Critical Eleven : Sebuah Arung Jeram Rasa

Here we go. My first book review.

Libur kuliah kali ini mungkin adalah libur kuliah terproduktif yang pernah saya alami. Dalam arti, produktif membaca buku. Mungkin dibantu juga dengan rutinitas magang saya kali ini, sehingga saya jadi punya momen yang selalu memaksa saya untuk membaca buku untuk membunuh waktu, yaitu saat saya sedang dalam perjalanan di kereta. 

Di liburan kali ini, sebenarnya saya sudah menamatkan beberapa buku, namun saya memutuskan untuk membuat ulasan buku ini terlebih dahulu karena buku ini yang terakhir saya baca, jadi ingatan saya masih segar akan buku ini. 

Jadi, saya akan mulai dengan memberi ulasan pada buku karya Ika Natassa, Critical Eleven.

Critical Eleven bercerita tentang Ale, seorang laki-laki yang kerjaannya jadi engineer di rig lepas pantai sehingga mengharuskan  dia menghabiskan setengah hidupnya di rig dan di Jakarta, dan juga Anya, seorang perempuan yang bekerja di salah satu kantor konsultan di bilangan kota Jakarta yang kerap kali mengharuskan ia pergi ke luar negeri demi bertemu klien. Singkat cerita, terjadilah pertemuan antara mereka berdua. Namun, buku ini tidak menceritakan proses naik turun mereka hingga akhirnya jatuh cinta. Buku ini lebih menceritakan kedalaman perasaan dalam lika-liku rumah tangga mereka. Keguguran Anya menjadi penyebab awal permasalahan di antara mereka berdua.

Sebetulnya, saya bukan penggemar novel bergenre romance. Saya lebih suka novel bergenre fantasy, history, maupun sci-fi. Namun, setelah mendengar atau melihat review yang cukup baik dari teman-teman saya untuk buku ini, dan setelah saya disodorkan buku ini oleh salah seorang teman saya, so, why don't we just give it a try?

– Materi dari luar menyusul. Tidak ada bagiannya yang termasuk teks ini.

/-- **`MSE_cold(N) ≥ MSE_π(N) − (2/A² − 1/A)·Var_π f/N²`** for the cold-started exact all-closing conditioner, `N ≥ 1`. [ours] -/
theorem allClosing_coldStart_mse_ge [MeasurableSingletonClass G] (hL : 2 ≤ L) {w : G → ℝ} (hw : Continuous w) {m M : ℝ} (hm0 : 0 < m)
    (hm : ∀ g, m ≤ w g) (hM : ∀ g, w g ≤ M) (hwinv : ∀ g, w g⁻¹ = w g)
    (T : Finset (Edge d L)) (C : Edge d L → Finset (Plaquette d L))
    (hCne : ∀ ℓ ∈ T, (C ℓ).Nonempty)
    (hCe : ∀ ℓ ∈ T, ∀ p ∈ C ℓ, ℓ ∈ ({(p.1, p.2.1.1), (p.1.shift p.2.1.1, p.2.1.2),
        (p.1.shift p.2.1.2, p.2.1.1), (p.1, p.2.1.2)} : Finset (Edge d L)))
    (hdisj : ∀ ℓ ∈ T, ∀ ℓ' ∈ T, ℓ ≠ ℓ' → Disjoint (C ℓ) (C ℓ'))
    (hcover : ∀ p : Plaquette d L, ∃ ℓ ∈ T, p ∈ C ℓ)
    (π q : Measure (GaugeConfig d L G)) [IsProbabilityMeasure π] [IsProbabilityMeasure q]
    (hπ : π = (Measure.pi fun _ : Edge d L => haarProbability G).withDensity fun U =>
      ENNReal.ofReal ((∏ p : Plaquette d L, w (plaquetteHolonomy U p.1 p.2.1.1 p.2.1.2)) /
        ∫ V, ∏ p : Plaquette d L, w (plaquetteHolonomy V p.1 p.2.1.1 p.2.1.2) ∂(Measure.pi fun _ : Edge d L => haarProbability G)))
    (hq : q = (Measure.pi fun _ : Edge d L => haarProbability G).withDensity fun U =>
      ENNReal.ofReal (∏ ℓ ∈ T, (∏ p ∈ C ℓ, w (plaquetteHolonomy U p.1 p.2.1.1 p.2.1.2)) /
          (∫ v, ∏ p ∈ C ℓ, w (plaquetteHolonomy (update U ℓ v) p.1 p.2.1.1 p.2.1.2) ∂(haarProbability G))))
    [Fact (Measurable (fun U =>
        (((∫ V, ∏ p : Plaquette d L, w (plaquetteHolonomy V p.1 p.2.1.1 p.2.1.2) ∂(Measure.pi fun _ : Edge d L => haarProbability G)) /
          ∏ ℓ ∈ T, (∫ v, ∏ p ∈ C ℓ, w (plaquetteHolonomy (update U ℓ v) p.1 p.2.1.1 p.2.1.2) ∂(haarProbability G))))⁻¹))]
    {f : GaugeConfig d L G → ℝ} (hf : Measurable f) {Cf : ℝ} (hCf : ∀ U, |f U| ≤ Cf) {N : ℕ} (hN : N ≠ 0) :
    ∫ x, ((∑ i ∈ Finset.range N, f (x i)) / N - ∫ U, f U ∂π) ^ 2 ∂(Kernel.trajMeasure (X := fun _ : ℕ => GaugeConfig d L G) π
        (fun n : ℕ => (indepMH q (fun U =>
        (((∫ V, ∏ p : Plaquette d L, w (plaquetteHolonomy V p.1 p.2.1.1 p.2.1.2) ∂(Measure.pi fun _ : Edge d L => haarProbability G)) /
          ∏ ℓ ∈ T, (∫ v, ∏ p ∈ C ℓ, w (plaquetteHolonomy (update U ℓ v) p.1 p.2.1.1 p.2.1.2) ∂(haarProbability G))))⁻¹)).comap
          (fun h : (i : ↥(Finset.Iic n)) → GaugeConfig d L G => h ⟨n, Finset.mem_Iic.2 le_rfl⟩)
          (measurable_pi_apply _))) -
        (2 * ((∫ V, ∏ p : Plaquette d L, w (plaquetteHolonomy V p.1 p.2.1.1 p.2.1.2) ∂(Measure.pi fun _ : Edge d L => haarProbability G)) /
        ∏ ℓ ∈ T, ∫ h, w h ^ (C ℓ).card ∂(haarProbability G))⁻¹ ^ 2 -
            ((∫ V, ∏ p : Plaquette d L, w (plaquetteHolonomy V p.1 p.2.1.1 p.2.1.2) ∂(Measure.pi fun _ : Edge d L => haarProbability G)) /
        ∏ ℓ ∈ T, ∫ h, w h ^ (C ℓ).card ∂(haarProbability G))⁻¹) *
          (∫ U, (f U - ∫ V, f V ∂π) ^ 2 ∂π) / (N : ℝ) ^ 2 ≤
      ∫ x, ((∑ i ∈ Finset.range N, f (x i)) / N - ∫ U, f U ∂π) ^ 2 ∂(Kernel.trajMeasure (X := fun _ : ℕ => GaugeConfig d L G) (Measure.dirac (fun _ : Edge d L => (1 : G)))
        (fun n : ℕ => (indepMH q (fun U =>
        (((∫ V, ∏ p : Plaquette d L, w (plaquetteHolonomy V p.1 p.2.1.1 p.2.1.2) ∂(Measure.pi fun _ : Edge d L => haarProbability G)) /
          ∏ ℓ ∈ T, (∫ v, ∏ p ∈ C ℓ, w (plaquetteHolonomy (update U ℓ v) p.1 p.2.1.1 p.2.1.2) ∂(haarProbability G))))⁻¹)).comap
          (fun h : (i : ↥(Finset.Iic n)) → GaugeConfig d L G => h ⟨n, Finset.mem_Iic.2 le_rfl⟩)
          (measurable_pi_apply _))) := by
  obtain ⟨hA, hρq, hmax, hρm, hρpos⟩ := allClosing_cold_acceptMass_eq hL hw hm0 hm hM hwinv T C hCne hCe hdisj hcover π q hπ hq
  set cold : GaugeConfig d L G := fun _ => (1 : G) with hcold
  set ρ : GaugeConfig d L G → ℝ := fun U =>
    (∫ V, ∏ p : Plaquette d L, w (plaquetteHolonomy V p.1 p.2.1.1 p.2.1.2) ∂(Measure.pi fun _ : Edge d L => haarProbability G)) /
      ∏ ℓ ∈ T, (∫ v, ∏ p ∈ C ℓ, w (plaquetteHolonomy (update U ℓ v) p.1 p.2.1.1 p.2.1.2) ∂(haarProbability G)) with hρ
  have hwm : Measurable fun U => (ρ U)⁻¹ := hρm.inv
  have hw0' : ∀ U, 0 < (ρ U)⁻¹ := fun U => inv_pos.2 (hρpos U)
  have hπ' : (q.withDensity fun U => ENNReal.ofReal (ρ U)⁻¹) = π := withDensity_inv_density hρm hρpos hρq
  haveI : IsProbabilityMeasure (q.withDensity fun U => ENNReal.ofReal (ρ U)⁻¹) := by rw [hπ']; infer_instance
  have hone : ∫⁻ y, ENNReal.ofReal (ρ y)⁻¹ ∂q = ENNReal.ofReal 1 := by
    have h : π Set.univ = 1 := measure_univ
    rw [← hπ', withDensity_apply _ MeasurableSet.univ, Measure.restrict_univ] at h
    rw [h, ENNReal.ofReal_one]
  have hA' := imhAcceptMass_toReal_eq_of_forall_le (q := q) hw0' cold hmax zero_le_one hone
  have hrate : ((ρ cold)⁻¹)⁻¹ = (∫ V, ∏ p : Plaquette d L, w (plaquetteHolonomy V p.1 p.2.1.1 p.2.1.2) ∂(Measure.pi fun _ : Edge d L => haarProbability G)) /
        ∏ ℓ ∈ T, ∫ h, w h ^ (C ℓ).card ∂(haarProbability G) := by
    rw [← hA, hA', one_div]
  have hrate' : (ρ cold)⁻¹ = (((∫ V, ∏ p : Plaquette d L, w (plaquetteHolonomy V p.1 p.2.1.1 p.2.1.2) ∂(Measure.pi fun _ : Edge d L => haarProbability G)) /
        ∏ ℓ ∈ T, ∫ h, w h ^ (C ℓ).card ∂(haarProbability G)))⁻¹ := by
    rw [← hrate, inv_inv]
  have h := imh_chain_mse_mode_ge_stationary_sub (q := q) hw0' hmax hf hCf hN (x₀ := cold)
  rw [hπ', hrate'] at h
  exact h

 Well, buku ini mungkin menjadi gerbang saya untuk mengenal tulisan Ika Natassa, karena buku ini adalah buku Ika Natassa yang pertama yang saya baca. Critical Eleven dipaparkan dengan alur yang menarik, dimana dengan alur yang tidak runut, Ika menyelipkan momen-momen manis antara Ale dan Anya yang menurut saya sangat berperan dalam membangun suasana cerita, dan membuat para pembaca bisa memahami serta membayangkan emosi yang dirasakan Anya maupun Ale dalam setiap ceritanya. Yang paling saya sukai mungkin adalah pembentukan karakter dari masing-masing karakter di novel ini sendiri. Seolah kita bisa mengenal setiap karakter di novel tersebut, terutama Ale dan Anya, dengan sangat baik. Dan terlebih lagi, setiap lembar cerita membangun karakter mereka dengan ketidaksempurnaannya, yang membuat cerita ini terasa lebih nyata.

Novel ini begitu apa adanya, dan kita bisa merasakan bahwa novel ini 'dekat' dengan pembaca. Ini bukan jenis cerita dengan kejadian-kejadian yang dibuat-buat. Cerita ini bisa terjadi pada siapa saja, dimana saja, dan kapan saja di dalam kehidupan kita. Cerita ini mungkin sangat wajar, namun Ika menawarkan kita untuk sekali saja mencicipi bagaimana rasanya jadi "mereka" yang mengalami permasalahan tersebut, membawa kita menaiki perahu arung jeram perasaan sehingga kita bisa merasakan manisnya, pahitnya, dingin dan hangatnya setiap kejadian yang dirasakan oleh tiap karakter yang ada. Dua perspektif untuk satu kejadian dalam novel ini membawa para pembaca mengalami 'perang'nya sendiri. Di satu sisi, kita berempati dengan Anya dan bahwa Ale-lah yang salah. Namun, tak lama kemudian para pembaca akan dibuat sebal dengan karakter Anya dan balik berempati pada Ale. Begitu terus sepanjang cerita, sehingga kita tidak tahu harus memihak pada yang mana.

Bagi saya, cerita novel ini sederhana, namun berhasil dibalut dengan sangat apik sehingga berhasil menyeret perasaan para pembaca, dan membuat kita tersenyum sendiri saat selesai membacanya. Untuk kalian yang menyukai novel bergenre romance, this novel is surely worth a shot! Namun, mungkin untuk kalian yang kurang menyukai novel bergenre romance, you may not find it as amusing as others. But still, I like this book. Sederhana, namun dalam. Shout out to Ika Natassa for her Critical Eleven!